I’m loading everything up and fanging it 4 Florida!!! Every single time I pack, it gets easier. Less anxiety. I’ve never 4gotten anything. I have some granola with V b4 I go. We recap and refocus. She tells me how David Hawkins scores courage mixed with hope and action one of this highest numbers. She feels that’s what I have and I feel how great that feels. We talk about each of our times in Italy and that empowers me too. That was still the time I felt the most beautiful. It’s where a pigeon pooped on my arm when I was walking around the Coliseum and an Iranian guy I had met on the street when he asked me 4 directions told me it was good luck. And it was. I met Costantine that night and my definition and experience of a relationship was raised off the charts. Anyway, that’s another story. We talk about boys a little more, it is one of my favorite subjects, and I say how the guy I was playing with in Madison might come visit and she says, “Well, u might need someone 2 fill in the blanks ’til then.” And then we giggle.

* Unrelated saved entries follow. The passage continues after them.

/-- **The completeness fact from the two remaining named facts** (membership of explicit `k`-fold
FORRELATION in `PromiseBQP`, p. 26 via Prop. 6; `PromiseBQP`-hardness of QSIM over `{H, CCSIGN}`,
Lemma 24 after Shi): Theorem 25 is now proved. [cite: AaronsonAmbainis2018, §6 (Prop. 6, Lemma 24, Thm. 25)] -/
theorem aaronson_ambainis_kForrelation_complete_of_mem_of_lemma24
    (hmem : AaronsonAmbainis2018_kForrelation_mem) (h24 : AaronsonAmbainis2018_lemma24_hard) :
    aaronson_ambainis_kForrelation_complete :=
  aaronson_ambainis_kForrelation_complete_of_steps hmem h24 AaronsonAmbainis2018_thm25_holds
    PromiseProblem.PolyTimeReducible.trans_holds

end Literature.Computability.QuantumComplexity

end
/-
Origin: expansion seat `planner-pub-hodgecm-pv11-g5-0`, handover #1 2026-08-18T07:40:45Z (`HOME/pub-hodgecm-pv11-g5/lean/Pv11g5/SeesawTorus.lean`, md5 70a12a09, 871 lines);
landed by the gen-7 packager in gate run 26 as `HodgeCM/PerL34/SeesawTorus.lean` (verbatim).
-/
/-
Origin: HOME/pub-hodgecm-pv11-g5/lean/Pv11g5/SeesawTorus.lean — session planner-pub-hodgecm-pv11-g5-0
(unit pub-hodgecm-pv11-g5, DAG-NODE PROVER #11 gen 5; lineage pv11 = route (E) / N17 seesaw / seam S5, torus side).
Intended final place (packager's call): `HodgeCM/PerL34/SeesawTorus.lean`.
NEW, ADDITIVE LEAF; imports landed / run-25 tree modules only (`HodgeCM.PerL34.NormOneRelTorusCircles`,
`HodgeCM.PerL34.NormOneRelTorusExtras`, `HodgeCM.PerL34.IdelicTorusDomain`) and Mathlib.
KIND: KERNEL — complete proofs, no new axioms, nothing cited, nothing posited.
-/
import Summits.HodgeConjecture.HodgeCM.PerL34.NormOneRelTorusCircles
import Summits.HodgeConjecture.HodgeCM.PerL34.NormOneRelTorusExtras
import Summits.HodgeConjecture.HodgeCM.PerL34.IdelicTorusDomain
import Mathlib.MeasureTheory.Measure.Haar.Unique
import Mathlib.Topology.Algebra.PontryaginDual

/-!
# The seesaw torus `T = U(W₁) × U(W₂)` of PerL v5 §3.2 in the idelic model

VERBATIM (PerL v5 `paper.tex`):

* ll. 305–306: "Write `W` for the common hermitian plane, `T := U(W₁)×U(W₂)` and `T′ := U(W₃)×U(W₄)`, maximal
  tori of `U(W)` each canonically isomorphic to `U(1)²`; put `χ₁₂ := χ′₁ ⊠ χ′₂`, `χ₃₄ := χ′₃ ⊠ χ′₄`, and
  `P_{T,χ}(F) := ∫_{[T]} F(t)χ(t) dt` for continuous `F` on `[U(W)]`."
* l. 335: "… (eq:seesaw) follows by integrating over `[T] = [U(W₁)]×[U(W₂)]` (all integrals over compact sets of
  continuous functions)."
* l. 301 (splitting characters): "unitary Hecke characters of `L` with prescribed components `(z/|z|)^{m_b}` at the
  complex places …"
* Prop. 3.6 Step 2, ll. 423–427: "… the toric periods `P_{T,ξ}(R(h)v)` vanish for every character `ξ` of
  `[T] = T(L₀)\T(𝔸)` with `ξ_∞ = w` and every `h` (for `ξ_∞ ≠ w` they vanish for weight reasons …).
  `(χ′₁,χ′₂) := ξ` is then a pair of automorphic characters of the forced archimedean types, and `(W₁,μ₁,χ′₁)`,
  `(W₂,μ₂,χ′₂)` with the fixed lines and splitting characters form an allowed pair …"

pv11-g4 (`NormOneRelTorus*.lean`, gate run 25) built ONE factor in the kernel: `U(W_j)(𝔸) = U(1)_{L/L⁺}(𝔸_{L⁺}) =
relNormOneIdeles L⁺ L ≤ 𝔸_L^×`, its rational points `L¹ = relNormOneRat` (discrete, cocompact), the archimedean torus
`U(W_j)(L₀ ⊗ ℝ) = unitaryLineArchTorus L ≃ₜ* ∏_{w∣∞} U(1)` with its place characters `archPlaceChar L w`, and the
embedding `relNormOneInfToIdeles : U(W_j)(L₀⊗ℝ) →* U(W_j)(𝔸)`.  This file assembles PerL's ACTUAL torus `T` of the
seesaw from two such factors and proves everything Step 2 of Prop. 3.6 uses about it — i.e. it supplies, for the
genuine `T`, the torus-side DATA of pv06-g3's `HodgeCM.PerL34.Annihilation.CompactTorusModelData`
(`CompactTorusModel.lean`, handed for run 26; NOT imported here — the correspondence is by field name):

| `CompactTorusModelData` field | this file |
|---|---|
| `T` + `CommGroup … BorelSpace` | `SeesawTorus K L := relNormOneIdeles K L × relNormOneIdeles K L` (type synonym, Borel σ-algebra) |
| `Λ` + `Countable`, `IsClosed`, `CompactSpace (T ⧸ Λ)`, Borel | `SeesawTorus.rat K L = L¹ × L¹`: `discreteTopology_rat`, `countable_rat`, `isClosed_rat`, `compactSpace_quot` |
| `νT` + right-invariant, open-positive | `SeesawTorus.haar K L` (a Haar measure; `IsHaarMeasure`) |
| `𝓕`, `isFundamentalDomain`, `measure_lt_top` | `SeesawTorus.fundamentalDomain K L`, `isFundamentalDomain_fundamentalDomain`, `haar_fundamentalDomain_lt_top` |
| `Tc` + compact group, Borel; `μ` probability, left-invariant | `SeesawArchTorus L := unitaryLineArchTorus L × unitaryLineArchTorus L`, `SeesawArchTorus.probHaar L` |
| `ιc`, `ιc_cont` | `SeesawArchTorus.toAdeles L`, `continuous_toAdeles` (and `toAdeles_injective`) |
| `w`, `w_cont`, `w_norm` | `SeesawArchTorus.weight L m₁ m₂ = archWeight L m₁ ⊠ archWeight L m₂`, `continuous_weight`, `norm_weight` |
| hypothesis of `emb_surj`: `(dualChar ξ).comp cl = w` | `SeesawTorus.weight_comp_archToQuot_iff`: `ξ_∞ = w ⟺ (ξ₁)_∞ = archWeight m₁ ∧ (ξ₂)_∞ = archWeight m₂` |

with `cl = π ∘ ιc = SeesawArchTorus.toQuot L` and `dualChar ξ = Circle.coeHom.comp ξ.toMonoidHom` (pv06-g3's
definition, restated verbatim so that no run-26 file is imported).

Contents.
* §1 `archWeight L m : unitaryLineArchTorus L →* ℂ`, `t ↦ ∏_w ι_w(t_w)^{m_w}` — the archimedean type
  `(z_b/|z_b|)^{m_b}` of l. 301 restricted to the norm-one torus (where `z/|z| = z`): continuous and unitary.
* §2 the Borel σ-algebra and a Haar measure `du` on `U(W_j)(𝔸) = relNormOneIdeles K L` (registered here by the owner
  lineage, as anticipated in the docstring of pv09-g4's `IdelicTorusDomain.lean`), and a fundamental domain of `L¹`
  of finite Haar measure (pv09-g4 `exists_isFundamentalDomain_relNormOneRat_op`).
* §3 `T(𝔸) = SeesawTorus K L`, `T(L₀) = SeesawTorus.rat K L = L¹ × L¹` (discrete, closed, countable).
* §4 `[T] := T(𝔸)/T(L₀)` is a compact Hausdorff abelian group and **`[T] ≃ₜ* [U(W₁)] × [U(W₂)]`**
  (`SeesawTorus.quotEquiv`, l. 335); its Haar probability measure `dt`.
* §5 a Haar measure `ν_T` on `T(𝔸)` and a measurable fundamental domain of `T(L₀)` of finite measure, relatively
  compact (pv09-g4 `exists_isFundamentalDomain_op_finite'`, whose hypotheses `DiscreteTopology`, `Countable`,
  `LocallyCompactSpace`, `CompactSpace (T ⧸ Λ)` are §3–§4).
* §6 `T(L₀ ⊗ ℝ) = SeesawArchTorus L` (compact), its probability Haar measure, `ιc = toAdeles` (continuous, injective),
  `cl = toQuot`.
* §7 the typed weight `w = weight L m₁ m₂` (continuous, unitary).
* §8 characters: `PontryaginDual [T] ≃* PontryaginDual [U(W₁)] × PontryaginDual [U(W₂)]` (`SeesawTorus.charEquiv`:
  "`(χ′₁,χ′₂) := ξ`"), the evaluation formula `ξ(u₁,u₂) = ξ₁(u₁) ξ₂(u₂)` ("`χ₁₂ := χ′₁ ⊠ χ′₂`"), and the type
  statement `weight_comp_archToQuot_iff` ("`ξ_∞ = w` ⟺ `χ′_j` has the forced archimedean type `m_j`", ll. 425–427).

Everything is general in a finite extension `L/K` of number fields (`U(1)_{L/K}`) except §1, §6–§8's weight
statements, which are for the CM extension `L/L⁺` (`K = maximalRealSubfield L`) where `unitaryLineArchTorus` lives.
-/

set_option autoImplicit false
import Summits.QuantumFields.BalabanUV.T4Continuum.Support.NE9CurveRemainderLinear
import Summits.QuantumFields.BalabanUV.T4Continuum.Support.NE9Lemma1CurveSpecies
import Summits.QuantumFields.BalabanUV.T4Continuum.Support.NE9RemainderSpeciesCoupling

/-!
# NE9CurveSpeciesCoupling — leaf A3 for the CURVE SPECIES: the per-piece COUPLING response of the owner's corrected species piece
# form `CurData.toC` PROVED on the ANALYTIC class, and the END's `hTcup` clause for its channel with a k-uniform constant (cell
# `pub-balaban`, T4-DAG §2 node U3 ∕ §6 NE9; NE9 formalisation swarm, unit `b2b-balaban-t4-ne9-formalise-leaf-05` gen 5; crew row
# (w20) «A3-REM twin on `CurData`» of the row OWNER t4-ne9-p1 g25 (CLAIMS.log l.9603), SPECIES HALF, CLAIM l.10038 — the generic
# halves are leaf-06-g7's engine `NE9CurveRemainderCoupling` p213961 and the sibling `NE9CurveRemainderLinear` (the identity); the
# ray predecessor is leaf-03-g4's A3-REM `NE9RemainderSpeciesCoupling` p213083, recovered in §3 as the special case)

HONEST FRAMING (T4-DAG PAGE 1).  Rung (B)+1 of the FINITE-VOLUME T⁴ programme — existence AND uniqueness of the ε → 0 limit
of gauge-invariant observables on a fixed torus; NOT infinite volume, NOT a mass gap, NOT the Clay problem.  NE9
(`T4OutputRate.NE9` ∧ `FadingMemory`) is a cell NEW ESTIMATE, NOT PRINTED, and is NOT discharged here («NE9 ⇐ the named
binders»); spine 0∕9; 0∕18 skeleton leaves instantiated on Bałaban's objects (O-NE9-1).  HONEST DEPENDENCY (cell line,
verbatim): continuum YM on T⁴ ⇐ BetaPertH ∧ nine spine estimates (0/9 proved); BetaPertH ⇐ (D1) ∧ (D4) ∧ CAP+tail; G-an2-4
gates asym, D1 and NE2/3/4.  Everything below concerns the owner's FORM-level CURVE datum `CurData` ∕ `CurData.toC` on the
doubled carriers (t4-ne9-p1 g25, LOCATED CORRECTION O-ne9p1g25-1: [I] (3.34)∕(3.54) expand the old term along the analytic CURVE
σ′ ↦ U_j(□₀, exp i(B + σ′B))|_X of Lemma 4 (3.53) — a ray only for abelian G) and an abstract window family of old terms; [I] =
[Balaban1987RG1] (CMP **109**), [II] = [Balaban1988RG2Cluster] (CMP **116**) are quoted for TYPES only (ABSOLUTE RULE: nothing
printed in the audited series is asserted).  No `def`, no Prop-valued definition (trigger c3: A3's binders stay displayed
hypotheses); `FlowStep.BetaPertH`, (B), (B^μ) do not occur.

WHERE THIS SITS.  The END faces display A3 = `hTcup : |T k g (E g) y − T k g′ (E g) y| ≤ wt k y·(qT k·|g k − g′ k|)` (the channel
read at two coupling ARGUMENTS on the SAME old terms); on a class-relative piece form it is ONE per-piece COUPLING-RESPONSE bound
`hresp` (`NE9CPieceCouplingModulus.channelCouplingModulus_cpiece`, leaf-09-g4).  The owner's part 2 (p213869) re-typed the
DISPLAYED species with analytic SLICE CURVES `D.cur k s …` (the coupling history `s` enters through the shift amplitude, [II]
(1.21)) and PROVED its S5 bound `pieceBoundOnG_cur` on the ANALYTIC class; the sibling `NE9CurveRemainderLinear.norm_curPiece_sub
_curPiece_le` is the coupling twin of the owner's `norm_curPiece_le`.  THIS FILE puts them together:
* §1 **`cpieceResponse_cur`** — `hresp` for `D.toC` at a window family `E g ∈ analyticClass D.R` with the inductive size (1.18)
  `TermSize E W κ N` (`0 ≤ N j ≤ Nbar`), from `D.Admissible ℓ c_dir d₀` BY NAME, A3-REM's `hhalf : c_dir·ℓ k j < ½` (so the INNER
  DISC `|τ| < ϱ₁ := (2c_dir·ℓ k j)⁻¹` has `ϱ₁ > 1` and lies inside every slice disc by `ϱ_inv_le`) and THREE DISPLAYED CURVE
  BINDERS (TYPE [I] Lemma 4 (3.53) p. 280, [II] (1.21)–(1.23) p. 7; asserted for nothing of Bałaban's): (c1) `hcont` JOINT
  CONTINUITY of `(t, s′, σ′, τ) ↦ D.cur k s … t s′ σ′ τ` on `({|t| = r_k} × contour) × {|τ| = 1}`; (c2) `hlip` LIPSCHITZ IN THE
  k-TH COUPLING on the inner disc with displacement `≤ clip·(R_X∕2)·|g k − g′ k|`; (c3) `hroom` ROOM on the inner disc:
  `‖D.cur … τ‖ ≤ R_X∕2`.  CONCLUSION LITERALLY the `hresp` binder at `P := D.toC`, `Kp := D.Kp c_dir` (= 64c_dir⁵∕r_k), gain
  `ℓ⁵`, **`qc := 64·clip·Nbar`** — THE SAME LETTERS as A3-REM p213083.
* §2 **`channelCouplingModulus_cur`** — the END's `hTcup` for `T := cpieceChannel D.toC` at `E` with the S5 weight of the owner's
  `channelSizeAtStepNN_cur` and **`qT := 64·clip·Nbar·c_Q·(1−ω)⁻¹`**, by `channelCouplingModulus_cpiece` BY NAME with the level
  counts `LevelCountsG D.toC.frame κ κ₁ O1 c_Q (ℓ⁵) (agePow ω)`.
* §3 RAY CONSISTENCY (`example`): A3-REM's `cpieceResponse_rem` — its binders (d1)–(d3) on a ray datum + the owner's displayed
  `0 < dirB` — follows from §1 at the curve reading `RemData.toCur` (`RemData.toCur_toC` rfl): the abelian sub-case is recovered,
  nothing landed is lost.
So leaf A3 for the curve species is KERNEL AT FORM LEVEL modulo `CurData.Admissible`, analyticity + (1.18) of the family,
(c1)–(c3), `hhalf`, the counts and scalars — the A3 twin of S5's status after p213869.  NOT TAKEN: the END face at the curve
species with `hTcup` discharged (sequel, after the owner's part 3 `NE9Lemma1CurveSpeciesEnd`), (w19) additivity (leaf-08-g4), the
(w21) twins.  NOT PRINTED and not claimed: that Bałaban's (1.23) pieces, 𝐇_k, Lemma 4's curves and U^c_j meet these binders
(O-NE9-1 ∕ O-NE9-5).  DISGUISE TEST: last coupling only, the SAME old terms at two histories, one species — no history comparison
of terms; not NE9.

WHAT IS PROVED (kernel, `[folklore]`; 0 sorry, 0 `def`): §1 `cpieceResponse_cur`; §2 `channelCouplingModulus_cur`; §3 one
`example`.

References (TYPES only): T. Bałaban, *Renormalization group approach to lattice gauge field theories. I*, Commun. Math. Phys.
**109** (1987) 249–301 [Balaban1987RG1], (0.30) p. 258, (3.34)∕(3.37) p. 277, Lemma 4 (3.53)–(3.54) p. 280; T. Bałaban, *… II.
Cluster expansions*, Commun. Math. Phys. **116** (1988) 1–22 [Balaban1988RG2Cluster], (1.21)–(1.25) p. 7, (1.26)–(1.29) p. 8,
(1.33)–(1.36) p. 9.  Summits-side NEW work (LEAN PLACEMENT RULE); imports the sibling `NE9CurveRemainderLinear`, the owner's
`NE9Lemma1CurveSpecies` and leaf-03-g4's `NE9RemainderSpeciesCoupling` (hence leaf-09-g4's `NE9CPieceCouplingModulus`) BY NAME;
modifies nothing; no END face re-wired.  Value = a binder reduction (A3 for the curve species at form level), NOT summit progress.
-/

noncomputable section

namespace Summit.QuantumFields.BalabanUV.T4Continuum.NE9CurveSpeciesCoupling

open scoped BigOperators
open Metric Set Complex
open Literature.MathematicalPhysics.QuantumFieldTheory.Balaban1983to89
open Literature.MathematicalPhysics.QuantumFieldTheory.Balaban1983to89.T4OutputRate
open Literature.MathematicalPhysics.QuantumFieldTheory.Balaban1983to89.T4HistoryLipschitzRecursion
open Literature.MathematicalPhysics.QuantumFieldTheory.Balaban1983to89.T4HistoryLipschitzSegment
open Summit.QuantumFields.BalabanUV.T4Continuum.NE9Lemma1Counting
open Summit.QuantumFields.BalabanUV.T4Continuum.NE9Lemma1Gain
open Summit.QuantumFields.BalabanUV.T4Continuum.NE9Lemma1PieceClass
open Summit.QuantumFields.BalabanUV.T4Continuum.NE9Lemma1RemainderPiece
open Summit.QuantumFields.BalabanUV.T4Continuum.NE9Lemma1RemainderSpecies
open Summit.QuantumFields.BalabanUV.T4Continuum.NE9Lemma1CurveRemainder
open Summit.QuantumFields.BalabanUV.T4Continuum.NE9Lemma1CurveSpecies
open Summit.QuantumFields.BalabanUV.T4Continuum.NE9CurveRemainderLinear
open Summit.QuantumFields.BalabanUV.T4Continuum.NE9CPieceCouplingModulus
open Summit.QuantumFields.BalabanUV.T4Continuum.NE9RemainderSpeciesCoupling
open Summit.QuantumFields.BalabanUV.T4Continuum.NE9ComplexEncoding (doubleCarriers)

/-! ## §1 The per-piece coupling response of the CURVE species, PROVED on the analytic class -/

section Species

variable {C : Carriers} {E : Type} [NormedAddCommGroup E] [NormedSpace ℂ E] {ι α β γ δ : Type} [DecidableEq δ]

It was a long, long road 2 haul. It felt like the last big push b4 the birth. A lot of my demons came up on this drive. I feed them cake just like always, but I also wonder when I will stop being so hard on myself. I’m doing this huge fucking thing, on my own, and I give myself a lot of crap 4 stuff that is absolutely normal.
I pass a church sign that says, “It’s better 2 give than 2 receive.” I c a post office next and take the hint and pull in. I mail the magnet. I had passed a FedEx store that sold bubble mailers that magical night in Nashville right after I bought it which felt so easy it made me smile. So did this step. I send it care of the tattoo shop downstairs from his place and kiss it. I have lipstick on so it leaves an imprint. The return address is “Shawna the P.A.B” (a nickname) “Somewhere, USA” partly cheeky and partly because I have no idea where I am exactly. I’ve been diverted thanks 2 a chlorine spill, in a post office that’s little more than a pole building and closes at 2:30. But I feel better. That sign was right.
I drive in2 this deep black night towards the horse farm where they live. 2 finally arrive feels magnificent. And under such a dark sky sparkling with stars. The barn is lit with strings of those big fat glass tree lights and I once again remember that it’s almost Christmas. It’s 10:00 at night and it’s 70 degrees. We stand by the wood stove and catch up and then start talking campers. It’s the unifying force field. Everyone weighs in on it. It’s great. We somehow land on how u know when 2 empty the toilet (evidently there’s a gauge) and the perks of having a bed that one can get out of on either side. “Because if I have someone over, and come on, I’m gonna have someone over,” I say, “then someone has 2 climb over someone 2 get out.” Both Will and Trinity chime in ever so sweetly, “well…..what’s wrong with that??” Ok, so that design can stay. I stare in2 the flames and think again of what I’ve done and wonder how it’s all gonna play out. I’m tuned in just like anyone else. When I zoom out and look on it, I feel so cool. The waves of fear r subsiding.
As I crawl in2 bed, on the futon actually, it hits me, what a thing it is I’m doing. Whoa. I feel the power of what I’ve stepped in2 and trusted 2 turn out and it feels amazing. I feel amazing.
‘I want my own house,’ I think 2 myself, ‘that I’m sure of.’ I need my own space. Be still and quiet. Let my creativity flow. Bryce described Light as “nothing missing.” It really struck me when he said that. And it’s hitting me again now. I feel so good.